HPE intros GreenLake data lakehouse fabric for analytics
HPE taps multiple open source technologies, including Kubernetes, Apache Spark and Delta Lake, for developing new data fabric services on its GreenLake cloud platform.
HPE said on Tuesday it is adding new unified data lakehouse capabilities to its GreenLake platform, with general availability of the new data services expected in early 2022.
HPE GreenLake is a hybrid cloud platform that enables users to run applications and services on premises and in the cloud. Notable among other new services HPE unveiled is the Ezmeral Data Fabric Object Store, which provides a Kubernetes-based storage technology that will run across hybrid environments.
HPE also introduced Ezmeral Unified Analytics, a cloud data lakehouse platform built with a group of open source technologies that provide a data fabric for users to run data analytics and business intelligence workloads.
Underlying the data fabric are several open source technologies, including the Apache Spark query engine and Delta Lake data lakehouse.
Delta Lake was originally created by Databricks and is now an open source project run by the Linux Foundation. With Ezmeral Unified Analytics, HPE is targeting the data lakehouse market now dominated by Databricks.
"Amidst the cloud hoopla, it's easy to forget that a lot of data will remain on premises for the foreseeable future, thanks to factors like data gravity and sovereignty requirements," said Kevin Petrie, an analyst at Eckerson Group. "The challenge therefore is not just figuring out how to optimize data workloads on the cloud, but also how to optimize them in hybrid environments that comprise edge, data center, cloud and multi-cloud infrastructure."
Kevin PetrieAnalyst, Eckerson Group
Petrie noted that HPE's new services aim to optimize both BI and data science workloads, with containerized application management and a data lakehouse that spans hybrid environments.
HPE looks to data lakehouse model with GreenLake
In the webcast event introducing the new GreenLake services, HPE CEO Antonio Neri emphasized the hybrid nature of the vendor's platform.
"We unify your data globally and make it available to all your analytics teams where the data is at the edge in an enterprise data warehouse, on premises, a cloud data lake, or on other cloud platforms such as Snowflake," Neri said.
Neri said that with the new Kubernetes-native object store, HPE is providing an Amazon S3-compatible API. He added that HPE's goal with the new GreenLake services is to enable users to combine different types of data from files, object event streams and databases into the same data fabric.
The main benefit is that organizations will be able to manage disparate sources of data in a single platform that accelerates time to insights, according to Neri.
Open source foundation
In a media briefing, Matt Maccaux, global field CTO for HPE Ezmeral Software, said an S3-compatible data layer is an important option for organizations.
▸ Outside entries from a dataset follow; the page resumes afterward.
import Literature.IUT.HodgeTheaters.GenuineFKitOfBadLocalNV
import Literature.IUT.HodgeTheaters.GenuineFKitOfBadLocalTemperedSideNV
import HarnessLib

/-!
# R59 «MERGEINPUTS-NV» CLOSED AT ONE EXPLICIT DATUM: the merge record `MergeInputs D B` of the genuine `ℱ`-kit is INHABITED at the
# `X̲→`-profinite stand-in `B := badPairAtArrow hA`, modulo FACT F-0240 only — and there it is inhabited IFF F-0240 (proof-only knit)

S. Mochizuki, *Inter-universal Teichmüller theory I*, kurims manuscript (May 2020), Def. 3.1 (e)(f) pp. 62–63, Example 3.2 (i)–(v)
pp. 69–73, Def. 5.2 (i)–(iv) pp. 134–135 ([IUTchI] Def 5.2 (i) p.134) [claim: Mochizuki2012, status: disputed] (D-0012 claim key, series
status DISPUTED — a composition of landed theorems over abc-iut-L5-t2's REAL `InitialThetaData`; nothing of the series is asserted; no side
is taken on [IUTchIII] Cor. 3.12).

PURPOSE (abc-iut cell, L5 hub; L5-lead RULINGS #119 (2) flip condition (b) for the «mod I» Ex. 3.2 candidates, row R59; RULINGS #121 (1)
target statement «`Nonempty (MergeInputs D … B …)` … at ONE explicit datum»).  The two halves are LANDED: (m2)+(m4) by abc-iut-L5-t2
(`GenuineFKitOfBadLocalNV`: `m2StandIn` with GENUINE augmentation and degenerate `Ÿ`, `realifiedGlobalSideOfModuli`, and the record
modulo the (m1) residual `MergeInputsNVResidual` / `nonempty_mergeInputs_standIn_of_residual`), and (m1) over EVERY group datum by
abc-iut-L5-t3 (`GenuineFKitOfBadLocalTemperedSideNV`: `badTemperedSideModel` = the sum model, `MergeInputs.ofGroupDataModuli`,
`nonempty_mergeInputs_iff`).  THIS FILE is the 1-step knit, BY NAME, proof-only (0 def):
* `nonempty_mergeInputsNVResidual` — abc-iut-L5-t2's (m1) residual at the stand-in IS inhabited, by abc-iut-L5-t3's model;
* `nonempty_mergeInputs_standIn` — **`Nonempty (D.MergeInputs fun v _ => D.badPairAtArrow hA v)`** from {`hA`, `CG`} and FACT F-0240 `GeomTFG`
  (route t3: `nonempty_mergeInputs_of_groupData` at `m2StandIn`); `nonempty_mergeInputs_standIn'` (route t2: residual) — the two routes agree;
* `nonempty_mergeInputs_standIn_iff_geomTFG` — at the stand-in the merge record is inhabited **iff** F-0240 holds (the record CARRIES `geomTFG`;
  conversely F-0240 ⇒ [IUTchI] §1 openness `ArrowOpenClaims` (abc-iut-L5-t2 `arrowOpenClaims_pe_of_geomTFG`) ⇒ `m2StandIn`);
* the slots of the explicit record `MergeInputs.ofGroupDataModuli D _ (m2StandIn …) hTFG` read back (`rfl`): (m2) = `m2StandIn`, (m1) = the sum
  model, (m4) = `𝒞⊩_mod`.
LABELS (carried verbatim): «[m2 MODEL at the `X̲→`-stand-in: aug genuine, `Ÿ` degenerate; NOT the tempered `Π^tp_{X̳_v̲} ⊇ Π^tp_{Ÿ_v̲}` of print]»,
«[m1 MODEL: sum carrier, `Θ := 1`]», (m4) genuine `𝒞⊩_mod`.  BINDER CENSUS: {`D`, `hA`, `CG`} (kit binders) + FACT F-0240 `hTFG` by name;
LAW 0; 0 def · 0 instance · 0 notation · no `Prop` fact · nothing restated.  An inhabitant shows the binder set is jointly satisfiable —
nothing more; typed ≠ inhabited ≠ proved; nothing here asserts abc proved or refuted.
-/

noncomputable section

namespace Literature.IUT.HodgeTheaters

open CategoryTheory

variable {F K Fbar : Type} [Field F] [NumberField F] [Field K] [NumberField K] [Algebra F K]
  [Field Fbar] [Algebra F Fbar] [Algebra K Fbar] {E : WeierstrassCurve F}
  [E.IsElliptic] {l : ℕ} {Pb : BadPlacePredicates K} (D : InitialThetaData F K Fbar E l Pb)

namespace InitialThetaData

/-- **abc-iut-L5-t2's (m1) residual at the stand-in IS inhabited** — by abc-iut-L5-t3's sum model `badTemperedSideModel` over the group
datum `m2StandIn` at every bad index («[m1 MODEL …]»). ([IUTchI] Ex 3.2 (i) p.70) [claim: Mochizuki2012, status: disputed] -/
theorem nonempty_mergeInputsNVResidual (hA : D.geom.pe.ArrowCoveringClaims) (CG : D.geom.pe.CuspGalois) (hTFG : D.geom.extF.GeomTFG) :
    Nonempty (D.MergeInputsNVResidual hA CG hTFG) :=
  ⟨fun x hx => D.badTemperedSideModel (fun v _ => D.badPairAtArrow hA v) x hx _⟩

/-- **R59 CLOSED AT THE `X̲→`-STAND-IN: the merge record is INHABITED** — `Nonempty (MergeInputs D (badPairAtArrow hA))` from the kit's own
{`hA`, `CG`} and FACT F-0240 `GeomTFG`: (m2) abc-iut-L5-t2's `m2StandIn` (genuine augmentation, degenerate `Ÿ`), (m1) abc-iut-L5-t3's sum
model, (m4) `𝒞⊩_mod` — abc-iut-L5-t3's `nonempty_mergeInputs_of_groupData` at abc-iut-L5-t2's group data, BY NAME.
([IUTchI] Def 5.2 (i) p.134) [claim: Mochizuki2012, status: disputed] -/
theorem nonempty_mergeInputs_standIn (hA : D.geom.pe.ArrowCoveringClaims) (CG : D.geom.pe.CuspGalois) (hTFG : D.geom.extF.GeomTFG) :
    Nonempty (D.MergeInputs fun v _ => D.badPairAtArrow hA v) :=
  D.nonempty_mergeInputs_of_groupData (fun v _ => D.badPairAtArrow hA v)
    (fun x hx =>
      haveI : Fact (D.primeAt x (D.not_mem_arc_of_mem_bad hx)).Prime := D.fact_primeAt_prime x _
      D.m2StandIn hA CG hTFG x (D.not_mem_arc_of_mem_bad hx))
    hTFG

/-- The same along abc-iut-L5-t2's route (record modulo the residual, residual inhabited) — the two routes agree.
([IUTchI] Def 5.2 (i) p.134) [claim: Mochizuki2012, status: disputed] -/
theorem nonempty_mergeInputs_standIn' (hA : D.geom.pe.ArrowCoveringClaims) (CG : D.geom.pe.CuspGalois) (hTFG : D.geom.extF.GeomTFG) :
    Nonempty (D.MergeInputs fun v _ => D.badPairAtArrow hA v) :=
  D.nonempty_mergeInputs_standIn_of_residual hA CG hTFG (D.nonempty_mergeInputsNVResidual hA CG hTFG)

/-- **At the `X̲→`-stand-in the merge record is inhabited IFF FACT F-0240 `GeomTFG` holds** (given the kit's `hA`, `CG`): the record carries
`geomTFG`; conversely F-0240 gives the [IUTchI] §1 openness behind `m2StandIn` and the models fill (m1), (m4).
([IUTchI] Def 5.2 (i) p.134) [claim: Mochizuki2012, status: disputed] -/
theorem nonempty_mergeInputs_standIn_iff_geomTFG (hA : D.geom.pe.ArrowCoveringClaims) (CG : D.geom.pe.CuspGalois) :
    Nonempty (D.MergeInputs fun v _ => D.badPairAtArrow hA v) ↔ D.geom.extF.GeomTFG :=
  ⟨fun ⟨I⟩ => I.geomTFG, fun h => D.nonempty_mergeInputs_standIn hA CG h⟩

/-- The (m2) slot of the explicit record at the stand-in is `m2StandIn` (read-back, `rfl`). ([IUTchI] Ex 3.2 (i) p.70) [claim: Mochizuki2012, status: disputed] -/
theorem mergeInputs_standIn_m2 (hA : D.geom.pe.ArrowCoveringClaims) (CG : D.geom.pe.CuspGalois) (hTFG : D.geom.extF.GeomTFG)
    (x : D.IndexCopy) (hx : x ∈ D.indexCopyBad) :
    (MergeInputs.ofGroupDataModuli D (fun v _ => D.badPairAtArrow hA v)
        (fun x hx =>
          haveI : Fact (D.primeAt x (D.not_mem_arc_of_mem_bad hx)).Prime := D.fact_primeAt_prime x _
          D.m2StandIn hA CG hTFG x (D.not_mem_arc_of_mem_bad hx))
        hTFG).m2 x hx =
      (haveI : Fact (D.primeAt x (D.not_mem_arc_of_mem_bad hx)).Prime := D.fact_primeAt_prime x _
       D.m2StandIn hA CG hTFG x (D.not_mem_arc_of_mem_bad hx)) := rfl

/-- The (m1) slot of the explicit record at the stand-in is abc-iut-L5-t3's sum model over `m2StandIn` (read-back, `rfl`).
([IUTchI] Ex 3.2 (i) p.70) [claim: Mochizuki2012, status: disputed] -/
theorem mergeInputs_standIn_m1 (hA : D.geom.pe.ArrowCoveringClaims) (CG : D.geom.pe.CuspGalois) (hTFG : D.geom.extF.GeomTFG)
    (x : D.IndexCopy) (hx : x ∈ D.indexCopyBad) :
    (MergeInputs.ofGroupDataModuli D (fun v _ => D.badPairAtArrow hA v)
        (fun x hx =>
          haveI : Fact (D.primeAt x (D.not_mem_arc_of_mem_bad hx)).Prime := D.fact_primeAt_prime x _
          D.m2StandIn hA CG hTFG x (D.not_mem_arc_of_mem_bad hx))
        hTFG).m1 x hx =
      D.badTemperedSideModel (fun v _ => D.badPairAtArrow hA v) x hx _ := rfl

/-- The (m4) slot of the explicit record at the stand-in is the GENUINE `𝒞⊩_mod` (read-back, `rfl`). ([IUTchI] Ex 3.5 (i) p.84) [claim: Mochizuki2012, status: disputed] -/
theorem mergeInputs_standIn_m4 (hA : D.geom.pe.ArrowCoveringClaims) (CG : D.geom.pe.CuspGalois) (hTFG : D.geom.extF.GeomTFG) :
    (MergeInputs.ofGroupDataModuli D (fun v _ => D.badPairAtArrow hA v)
        (fun x hx =>
          haveI : Fact (D.primeAt x (D.not_mem_arc_of_mem_bad hx)).Prime := D.fact_primeAt_prime x _
          D.m2StandIn hA CG hTFG x (D.not_mem_arc_of_mem_bad hx))
        hTFG).m4 = D.realifiedGlobalSideOfModuli := rfl

end InitialThetaData

end Literature.IUT.HodgeTheaters

end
"If you think about the need to be able to spin up a compute job somewhere, you probably want to think about spinning up ephemeral storage as well," Maccaux said. "We know that these applications are oftentimes written for the S3 API, so we have developed an object store that is deployable by the same runtime as the compute services, and then it stretches back the connection to the overall fabric."
By using the open source Delta Lake lakehouse technology, Maccaux said HPE is trying to provide an approach that won't lock organizations into a single vendor.
"We don't think it makes sense to go from one legacy proprietary stack, just to get locked into another one in a public cloud," Maccaux said.